Darrell Dunn and Jason Wills aren’t on campus, but their impact is. Dunn (spring 1980, spring 1981) works for Academic Partnerships, a company that helps the University develop and deliver distance education courses. Wills (fall 1992) is senior vice president for on-campus development at American Campus Communities, an Austin-based company that has proposed building a residential complex adjacent to the campus.
Then there’s Beth Francesco. She was editor in summer and fall 2002 and spring 2003. Soon after, she became the Corpus Christi Caller-Times’ youngest-ever city editor. In 2008 she returned to The Shorthorn as newsroom adviser.
Which makes her a former editor charged with training the current one.
“Being editor in chief can be intimidating, hard work, and it’s thankless at a lot of points,” she says. “It means the world to me to help—both hands on and hands off—someone who wants to be a leader. My job is to make sure the staff, any staffer, has the tools he or she needs to be as good as he or she wants to be. I don’t think my career would have prepared me for this role had I not had the experiences I did as editor in chief.”
Mark Bauer, editor for all three semesters of 2010, says having someone who has been there, done that was an asset.
Francesco’s pride in the paper was evident, he says, and she expected the staff to keep the standards The Shorthorn is known for. “At the same time, having been a Shorthorn editor, she understood the time
restraints student editors were under. That background allowed her to speak with authority when she would say, ‘I understand where you’re coming from.’ ”
Francesco has no say in appointing the editor (that responsibility goes to a committee that considers staff members’ votes, among other things). She does, however, nurture the editor, and that’s a role she relishes.
“Once they are named editor, they realize they don’t know everything, and it can be nerve-racking—like the first day they came to work at The Shorthorn,” she says. “It’s an incredible feeling to get to remind the editors in chief that they were selected on their merit and to train them to get them comfortable with the new role. Then you get out of the way.”
‘NO TITLE EVER MEANT MORE’
Like many UT Arlington students, Shorthorn editors in chief often come from humble beginnings to achieve great successes.

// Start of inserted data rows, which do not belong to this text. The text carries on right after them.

import Summits.CriticalPhenomena.PercolationContinuityZ3.Theorems.PercNearOneGluingNoHeavyLowerTailSahiMixtureSingleOrLawPrelim

/-!
# The comb hierarchy for Sahi's `E_k`, LXXIV: **SINGLE-MEMBER H-MIX FOR EVERY `n`, LAW LEVEL** — the hereditary class `𝒦` of an ARBITRARY finite law is
# preserved, Bernstein-positively, under OR-ing an independent coin into ONE event (and AND-ing it into any others)

Support file of the one-cut programme (crux `NoHeavyLowerTail`, stmt-CriticalPhenomena-4575; cell `prim-masterthm`, seat P3, gen 11;
`run/shared/lean/prim/prim-masterthm/prim-masterthm-p3/HIERARCHY.md` §19, memo `run/shared/lean/prim/prim-masterthm/FROM-prim-masterthm-p3-g11-SINGLE-MEMBER-OR.md`).
The abstract-law version of `…SahiCombMixSingleOrAll/Mixed` (which treat product measures on cubes): `μ ≥ 0` a weight on a finite type `α`, events `A_0,…,A_{n−1}`
with `HereditaryAllOrders μ A` (`𝒦`), an independent coin of bias `h` (`coinWeight μ h` on `α × Bool`) OR-ed into `A_i` and AND-ed into the members `F ∌ i`
(`orAndCoin (A l) (sel i l) (F l)`).  For EVERY row of the ∩-closed family of the mixed events, `h ↦ E_m(μ ⊗ coin(h); slots)` is BERNSTEIN-POSITIVE of degree
`m` — in particular the mixed family is in `𝒦` for every `h ∈ [0,1]`.  Same touched-set recursion as on the cube (`SahiMomentExpansion.sahiE_cons_eq_moment_expansion_aux`
with the defect indicator `1_{Φ}`, `Φ = {(a,ξ) | a ∈ Q ∖ A_i, ξ = false}`, at the head; `Φ` kills every other active slot); bases: gen 6's AND theorem
`hereditary_andCoin_bernsteinPos` (no OR-touched slot) and the affine cell (one OR-touched slot, nothing else active).
* **`hereditary_orAndCoin_single_bernsteinPos`**, `hereditaryAllOrders_orAndCoin_single`; pure OR: **`hereditaryAllOrders_orCoin_single`** — `(A_0,…,A_{n−1}) ∈ 𝒦`,
  `H` independent ⇒ `(A_0,…,A_i ∪ H,…,A_{n−1}) ∈ 𝒦`, every `n` (the `|F| = 1` rung of H-MIX(n) is TRUE for all `n`; `|F| = 2` is false at `n = 5`,
  `not_hereditaryMixturePositivity_five`).
HONEST FRAMING: a closure property of the hereditary class; nothing here asserts (M⁺-k) or `C_k` for `k ≥ 3`. [this work]
-/

noncomputable section

open scoped Classical

namespace Summit.CriticalPhenomena.PercolationContinuityZ3.Theorems

open Finset Function
open Literature.Combinatorics.Sahi2008
open Literature.Probability.Percolation.BHK2006 (ind_le_one ind_inter)
open Literature.Probability.Percolation.DecisionTree (ind ind_of_mem ind_of_not_mem ind_nonneg)
open SahiComb
open SahiCombMix (sel orAndCoin finsetProd_ind_eq_ind_biInter ind_empty_fun ex_zero_fun card_filter_succAbove)
open scoped Nat

namespace SahiMixture

section SingleOrLaw

variable {α : Type*} [Fintype α] (μ : α → ℝ) {n : ℕ} (A : Fin n → Set α) (i : Fin n) (F : Fin n → Bool) (hF : F i = false)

That’s thanks, in part, to the education they receive while working on the paper and studying in the classroom.
“UT Arlington may not be as readily known as the powerhouse journalism programs at the University of Missouri, Northwestern University, and the University of California, Berkeley,” says The Dallas Morning News’ Dunklin, a recipient of the prestigious Livingston Award recognizing outstanding young journalists. “But those programs also don’t guarantee that any student can learn better reporting and writing skills than those UT Arlington and The Shorthorn can teach its staff. I put our alumni up against the other leading journalism programs any day.”
And it’s many of these alums who will redefine journalism in 2011 and beyond. In fact, they’ve been doing it all along. The Shorthorn was among the first collegiate newspapers to go online, doing so in 1997. The Shorthorn was also ahead of other college papers (and some professional outfits) in pagination and digital photography.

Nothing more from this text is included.